Let’s say we decide a reasonable sample size for this experiment to be 500 patients. As we carry out this experiment, stakeholders behind the scenes are eager to monitor the results in real time. After the first 50 sessions, the resulting p-value dips to 0.03, indicating we should reject the null hypothesis and favor treatment B. The issue is, every time we glance at the accumulating results before reaching our defined sample size of 500, we risk rejecting the null hypothesis by chance alone. This is known as p-hacking by peeking, which can actually inflate the 0.05 false positive rate we thought we were controlling. Research suggests that peeking at live results just ten times can balloon a 0.05 false positive rate to upwards of 0.25 (Miller, 2010). So why peek at all? Interim results can be tempting to those who have incentive to act on promising data early, even when the data isn’t fully conclusive. Frequentist A/B testing is meant for a world where we resist that pressure, but that’s not always the case in practice.

After 100 sessions, treatment B has a relief rate of 68% and treatment A has a relief rate of 61%. Is treatment B truly better yet? If we’re playing by the frequentist rules, we’re in a tough spot. We’ve been monitoring the number of collected sessions, but we still haven’t reached our pre-defined sample size of 500 (and frankly, we’re questioning whether 100 independent patient sessions could have been a sufficient sample size to begin with). At this point, the p-value still cannot tell us: Given the data, how confident should we be that treatment B is genuinely better? Lucky for us, Bayesian inference can help us answer this question.

What is Bayesian Statistics?

The Bayesian definition of probability is a measurement of belief. It represents a value of uncertainty about an event, whether it happens once or many times. Our belief in the outcome of an event can change as we observe new evidence. Instead of committing to a single fixed estimate, we maintain a full distribution of beliefs across all possible parameter values, updating these beliefs as new evidence arrives.

Let’s revisit the coin flip for a moment. Under frequentist thinking, we flip a coin millions of times, and the probability of landing on heads will converge to a fixed value around 0.5. With Bayesian probability, we start with a belief about the coin’s bias, like “I expect the true probability of landing on heads to fall between 0.4 and 0.6.” We might suspect the coin is fair, but we’re not certain. Well, we can revise that belief with every flip. After 10 flips, our distribution is wide and uncertain. After 10,000 flips, it has narrowed considerably. While both Frequentist and Bayesian estimates in this example might lead to the same result, the Bayesian approach allows us to carry a full picture of our estimates and uncertainty along the way.

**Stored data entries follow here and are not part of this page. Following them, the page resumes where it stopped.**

import Summits.QuantumFields.YangMills.Theorems.CoarseStiffnessTailCappedCoarseStiffnessLAbelianFlatLowerBound

/-!
# Route `CoarseStiffnessTail` — THE EXACT-EXPONENT LOWER BOUND: `Z_P(β) ≥ e^{−13d²|T|}·haar(B_τ)^{(d−1)(|T|−1)}·Haar^{⊗d}(Comm_τ)`, `τ = β^{−1/2}`
# (lead's certificate, seat `ym-line-cst-p1` g15; helper on 25301 `CappedCoarseStiffnessL`, stub S3 = uniform mean action, P2/(R5))

THE THEOREM (`partitionFn_ge_commBox`, `G = SU(N)`, every `Params`, `β ≥ 1`, `τ = β^{−1/2}`, `B_τ` the operator ball):

  `exp(−(25/2)·d²·|T|) · haar(B_τ)^{(d−1)(|T|−1)} · Haar^{⊗d}{a⃗ ∈ G^d : |[a_k, a_l] − 1| ≤ τ ∀ k,l} ≤ Z_P(β)`.

With the tree's `haar(B_τ) ≥ e^{−C_N} τ^{N²−1}` this carries `(N²−1)/2·(d−1)(|T|−1)` powers of `β⁻¹` — the SAME count as the corner-comb upper
bound (`…LSharpUpperBound`) — times the Haar volume of the `τ`-ALMOST-COMMUTING `d`-TUPLES; for `d = 3`, `SU(2)` the latter is `≍ τ⁴ = β^{−2}`,
matching the decay of the commuting-triple integral on the upper side: the torus sandwich becomes exact up to `e^{O(|T|)}`.

PROOF (the g15 abelian-flat box with the `d` CORNER BONDS FREE).  Gauge the full comb tree (`…LCombTreeGauge`).  For `a⃗ ∈ G^d` let
`S(a⃗) = {U : a_{k}⁻¹U_b ∈ B_τ for every wrapping bond b of direction k, U_b ∈ B_τ otherwise}`; on `S(a⃗)` every plaquette is
`(s y₁)(t y₂)(s y₃)⁻¹(t y₄)⁻¹` with `s, t ∈ {1} ∪ {a_k}` and `|y_i − 1| ≤ τ`, so `|U(∂p) − 1| ≤ |[s,t] − 1| + 4τ ≤ 5τ` when `a⃗` is
`τ`-almost-commuting (`dist1_word_le_comm`), i.e. `A ≤ (25/2)τ²·#plaq`.  Averaging `Φ(a⃗,U) = 1_{Comm_τ}(a⃗)·Π_b 1_B(σ_b(a⃗)⁻¹U_b)`:
`∫Φ dU = 1_{Comm_τ}(a⃗)·haar(B)^{#bonds}`, `∫Φ da⃗ ≤ haar(B)^d` (the `d` corner bonds), tree bonds never wrap; Tonelli as in
`…LAbelianFlatLowerBound`: `e^{−(25/2)βτ²#plaq}·haar(B)^{#bonds}·Haar^{⊗d}(Comm_τ) ≤ haar(B)^{d}·haar(B)^{|T|−1}·Z`.

HONEST SCOPE.  Elementary; the lower bound `Haar^{⊗3}(Comm_τ) ≥ c·τ⁴` on `SU(2)` is NOT proved here.  Nothing of Bałaban's is asserted; the crux
25301, its stubs S1/S2/S3, `HistoryTailL` 19936 stay OPEN; `YM3TorusSU2` (R3, RECORD rung, not Clay) is NOT proved; the Yang–Mills mass gap is
NOT touched.

References: T. Bałaban, CMP **109** (1987) 249–301 [Balaban1987RG1] ((0.14)–(0.16) pp.254–255); I. Montvay, G. Münster, *Quantum Fields on
a Lattice* (1994) §3.2.5 [MontvayMunster1994].
-/

noncomputable section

We’ll use this same approach now for the clinical drug experiment. Instead of asking whether the relief rate of treatment B is significantly different than treatment A at some fixed sample size, we’ll construct a distribution of beliefs around both treatments’ true relief rates, updating both in real time as patient sessions are recorded. To understand how that updating works, we need Bayes’ Theorem. Let’s recall our favorite conditional probability formula:

\[\small P(A \mid B) = \frac{P(B \mid A) \cdot P(A)}{P(B)}\]

In our experiment, we’re not talking about abstract events A and B. We care about parameters and data. Let’s rewrite this formula as:

\[\small P(\theta \mid X) = \frac{P(X \mid \theta) \cdot P(\theta)}{P(X)}\]

Where θ is the unknown parameter we want to learn (the true relief rate for a particular treatment) and X is the observed data (the recorded outcomes of relieved and not relieved from real patient sessions).